Tankred Stöbe: Schönen guten Morgen, Frau Engels.
Engels: Vor ziemlich genau einem Monat haben Sie hier im Deutschlandfunk-Interview die Bundesregierung kritisiert, und zwar mit diesen Worten:
O-Ton Tankred Stöbe: "Wir haben jetzt ja die zweite Septemberhälfte, und ich muss sagen, da ist einfach viel zu lange geschlafen worden. Und wir sind so deutlich, nicht weil wir besonders gerne kritisch sind, aber weil uns die Patienten vor den Kliniktoren sterben."
Engels: Das ist nun einen Monat her, Herr Stöbe. Ist es seitdem denn etwas besser geworden, was die Hilfe der Bundesregierung angeht?
Stöbe: Ja wir freuen uns, dass tatsächlich der Ernst der Lage jetzt hier erkannt wurde.
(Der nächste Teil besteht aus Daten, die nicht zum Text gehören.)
import Mathlib
import Summits.NavierStokesRegularity.NavierStokesRegularity.Theses.QuarterLogPincer
import Literature.Analysis.FluidPDE.ClassicalSolution
import Literature.Analysis.FluidPDE.SelfSimilar
import Literature.Analysis.FluidPDE.ChaeWolfRemovingDSS
import Literature.Analysis.FluidPDE.PineauVicolOneSlice
import Literature.Barriers.NavierStokesRegularity.NearOneDssTypeIExclusion
import Summits.NavierStokesRegularity.NavierStokesRegularity.Theorems.QuarterLogPincerFlatWindowDefs
import Summits.NavierStokesRegularity.NavierStokesRegularity.Theorems.QuarterLogPincerTypeIQuantSubcubicExpFlatWindowSliceDictionary
import Summits.NavierStokesRegularity.NavierStokesRegularity.Theorems.QuarterLogPincerTypeIQuantSubcubicExpFlatWindowAccelerationBound
import Summits.NavierStokesRegularity.NavierStokesRegularity.Theorems.QuarterLogPincerTypeIQuantSubcubicExpFlatWindowAnnulusPressure
import Summits.NavierStokesRegularity.NavierStokesRegularity.Theorems.QuarterLogPincerTypeIQuantSubcubicExpFlatWindowExplicitWindow

/-!
# Line `flat-window` — DSS-wall rung line filed under crux `QuarterLogPincer.TypeIQuantSubcubicExp`
(stmt-NavierStokesRegularity-24077). Seat ns-idea-7 g4, lens «nearmiss», target «DSS wall».

**No summit is proved by this line, and it does NOT conclude the crux `TypeIQuantSubcubicExp`.**
It is a rung line on the crux's wall.  The registered skeleton of record for the crux
(`Lines/thin_cascade.lean` v5) has ONE open stub, `stub_thinCascadeLiouville` (S3, the DSS wall,
width 0): every surviving minimal object may be a discretely self-similar (DSS) Type-I ancient
solution with SOME factor `λ > 1`, and the only theorem on that wall is the near-one exclusion
(Chae–Wolf 2017 Thm 1.3 = tree `chaeWolf2017_removing_dss_holds`; barrier
`Literature.Barriers.NavierStokesRegularity.NearOneDssTypeIExclusion`): `λ < λ_*(C₀) ⇒ u ≡ 0`, with
`λ_*(C₀)` INEFFECTIVE in the tree (compactness, `ChaeWolf.exists_limit`); in print the near-one exclusion IS
QUANTITATIVE (Pineau–Vicol 2026 p. 6: the §6 energy method "is quantitative" and "a slight modification …
recovers" Thm 1.6 = [12]) though no closed formula for the window is displayed, and Thm 1.9 (p. 8, Remark 1.10)
is presented precisely as the no-exact-self-similarity generalisation with hypothesis `‖∂ₛU(·,s̄)‖ ≤ δ₀`, the
Poincaré-in-`s` step being their Lemma 8.1 (v2 correction after critic idea-crit-7, 2026-08-28T11:13Z).  What
print does not do is DERIVE 1.6 from 1.9, nor display the window; this file does both in the kernel, with the
window `exp(δ₀/2B)` in two effective-in-principle constants (`δ₀(C_u) = K_H⁻¹K₂⁻¹θ_*²/8`, PV p. 83 —
Harnack + CKN constants, not yet chased; `B(C₀)` of the acceleration stub).  The barrier file records that its
two evasion conjuncts — (near-one exclusion) and (one-slice regularity, Pineau–Vicol Thm 1.9 = tree
`pineauVicol2026_oneSlice_regularity_holds`) — are "NOT formally linked".

## The lever (new on this wall): temporal Poincaré flatness of the periodic profile ⟶ one quiet slice

A `λ`-DSS field has a `S = 2 log λ`-periodic similarity profile `U(s,y) = lerayOrbit u s y`
(tree `IsDiscretelySelfSimilar.periodic_lerayOrbit`).  A periodic `C²` curve whose ACCELERATION is
bounded, `‖∂ₛ²U(·,y)‖ ≤ B`, has VELOCITY at most `B·S` (mean-zero Poincaré / Wirtinger in time,
PROVED below: `periodic_deriv_norm_le`).  Interior parabolic regularity in the envelope class gives such
a `B = B(C₀)` for every Type-I ancient classical solution (stub `stub_accelerationBound`, the
`∂ₛ∇ᵏU ∈ L^∞` bounds of Pineau–Vicol (2.3)/(7.2)).  Hence EVERY time slice of a near-one DSS solution
is `B·2 log λ`-approximately self-similar in exactly the sense (1.17) of the one-slice criterion —
the dictionary `√(−t)((−t)∂ₜu − ½u − ½(x·∇)u) = ∂ₛU` is stub `stub_sliceDictionary` — so Theorem 1.9
makes the apex `(0,0)` regular, and a DSS field bounded near its apex vanishes identically (zoom-down,
PROVED: `eq_zero_of_dss_of_bounded_apex`).  Window formula:

  `λ_*(C₀) ≥ exp( δ₀(C₀) / (2 B(C₀)) )`,  `δ₀` = the one-slice threshold, `B` = the acceleration bound.

**v3 (2026-08-28, files-only import pass): THE LINE IS STUB-FREE.**  Every obligation and every composition of
v1/v2 was LANDED as a Theorems module by LEAD ns-tc-p1 g4 (`--supports stmt-NavierStokesRegularity-24077 --as
helper`, 0 sorry, standard axioms), in this namespace and with the v2 declaration names: defs p628631
`Theorems/QuarterLogPincerFlatWindowDefs`; S `stub_sliceDictionary` p629490 `…FlatWindowSliceDictionary`;
M `stub_accelerationBound` p631341 `…FlatWindowAccelerationBound` (PV Lemma 8.1 at α = 0, Literature input
p629279 `PineauVicol2026.exists_norm_sliceDeriv2_le`); M `stub_annulusPressure` p630589
`…FlatWindowAnnulusPressure` (existing `PineauVicolPressureIdentification` / `PineauVicolLerayPressure` by name);
compositions p633176 `…FlatWindowExplicitWindow` (`periodic_deriv_norm_le`, `eq_zero_of_dss_of_bounded_apex`,
`oneSliceThreshold_exists`, `regularApex_of_flat`, `removingDss_window_of`,
`chaeWolf2017_removing_dss_of_flatWindow`, and the rung `removingDss_explicitWindow` UNCONDITIONAL).  This file
now IMPORTS those five modules and keeps only the two closing lines: the near-one exclusion re-derived through
the one-slice gate (`chaeWolf2017_removing_dss_via_oneSlice`, deduplicated against the Literature fact
`chaeWolf2017_removing_dss_holds` — a SECOND kernel proof of Chae–Wolf Thm 1.3, by a different mechanism) and
the rung restated (`flatWindow_rung`).  Sorries: NONE.

## Bears on
* rung `N6d`/DSS wall of LADDER-NS; crux item stmt-NavierStokesRegularity-24077 via its only open stub
  `stub_thinCascadeLiouville` (the thin object may be DSS; this line makes the excluded window explicit
  and computable: instrument row = compute `B(C₀)` and `δ₀(C₀)`);
* barrier `NearOneDssTypeIExclusion`, scope note "conjuncts NOT formally linked" — linked here.

## Cheapest falsifier
A `C²` `S`-periodic curve with `‖g''‖ ≤ B` and `‖g'(s)‖ > B·S` would kill the lever — impossible
(`periodic_deriv_norm_le` is proved).  The line dies instead if `stub_accelerationBound` is false AS
TYPED (uniform-in-`(s,y)` bound on `∂ₛ²U` in the envelope class) — instrument: the weighted bounds
(2.3)/(7.2) of Pineau–Vicol give `|∂ₛ∇ᵏU| ≲ (1+|y|)^{-1-k}`; `∂ₛ²U` needs one more s-derivative of the
profile equation, i.e. `C^{4}` interior parabolic bounds — standard (Serrin / NRS 1996 Thm 2) but must be
uniform in the class.

References: Chae–Wolf 2017 (arXiv:1610.09464) Thm 1.3, §4; Pineau–Vicol 2026 (arXiv:2607.09619)
Thm 1.6, Thm 1.9, Lemma 7.1 (7.2), Lemma 8.1 (8.2) [the Poincaré-in-`s` step in print, used there inside
the weighted energy estimate, not as a slice criterion], §9; Bradshaw–Tsai arXiv:1811.00502 §§3–4
(= Albritton–Barker 2019, the measured-deficit side of the MINT).
-/


noncomputable section

namespace Summit.NavierStokesRegularity.NavierStokesRegularity.Cruxes.TypeIQuantSubcubicExp.FlatWindow

open MeasureTheory Set Function Filter Topology Metric
open Literature.Analysis Literature.Analysis.FluidPDE

/-! ### v3: everything below the docstring of v2 is now IMPORTED (landed Theorems, same namespace and names) -/

/-- The near-one exclusion (Chae–Wolf 2017 Thm 1.3 = Literature `chaeWolf2017_removing_dss`) re-derived through
the one-slice gate from the three LANDED obligations — stub-free (v3).  A second kernel proof of the barrier's
first conjunct from its second conjunct; not re-landed as a Theorems file (dedup against
`chaeWolf2017_removing_dss_holds`). -/
theorem chaeWolf2017_removing_dss_via_oneSlice : chaeWolf2017_removing_dss :=
  chaeWolf2017_removing_dss_of_flatWindow stub_sliceDictionary stub_accelerationBound
    stub_annulusPressure

/-- **Rung statement of the line (stub-free, = landed `removingDss_explicitWindow`, p633176):** for every
envelope constant `C₀ > 0` there are a one-slice threshold `δ₀ > 0` and an acceleration bound `B > 0` — both
outputs of quantitative interior estimates, hence instrument targets — such that `λ`-DSS Type-I ancient classical
solutions in the envelope class `HasTypeIDecay C₀` vanish for all `1 < λ ≤ exp(δ₀/(2B))`.  This does NOT
conclude the crux `TypeIQuantSubcubicExp` (24077) and narrows no open stub of `Lines/thin_cascade.lean`
(S3 `stub_thinCascadeLiouville` is every `λ > 1`); no summit is proved. -/
theorem flatWindow_rung :
    ∀ C₀ : ℝ, 0 < C₀ → ∃ δ₀ B : ℝ, 0 < δ₀ ∧ 0 < B ∧ OneSliceThreshold C₀ δ₀ ∧ AccelerationBound C₀ B ∧
      ∀ c : ℝ, 1 < c → c ≤ Real.exp (δ₀ / (2 * B)) →
        ∀ (u : ℝ → EuclideanSpace ℝ (Fin 3) → EuclideanSpace ℝ (Fin 3))
          (p : ℝ → EuclideanSpace ℝ (Fin 3) → ℝ),
          IsClassicalNSSolutionOn (Iio 0) 1 0 u p → IsDiscretelySelfSimilar c u → HasTypeIDecay C₀ u →
          ∀ t < 0, ∀ x, u t x = 0 :=
  removingDss_explicitWindow

end Summit.NavierStokesRegularity.NavierStokesRegularity.Cruxes.TypeIQuantSubcubicExp.FlatWindow

end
Aber die Aktivitäten der Bundesregierung vor Ort sind weiterhin so, dass noch kein einziger Patient dort behandelt wurde, und das ist natürlich nach einem weiteren Monat der medialen großen Ankündigungen zu wenig.
Langsame Koordination in den Ministerien
Engels: Woran liegt das Ihrer Meinung nach?
Stöbe: Nun, die Koordination innerhalb der Ministerien und dann natürlich auch der Behörden ist eine ganz langsame. Aber so ganz verstehen lässt sich das aus unserer Sicht nicht. Wir haben ja auch schon vor Wochen gesagt, wir sind an den Grenzen unserer Kapazität. Wir haben diese immer noch weiter ausgebaut. Wir haben jetzt über 3.300 nationale und internationale Mitarbeiter vor Ort. Über die Hälfte der im Moment verfügbaren Ebola-Betten in den drei Ländern wird von Ärzte ohne Grenzen betrieben, und das ist natürlich ein Zustand, der nicht erträglich ist. Es muss wirklich mehr von mehr Akteuren in den drei Ländern immer noch passieren.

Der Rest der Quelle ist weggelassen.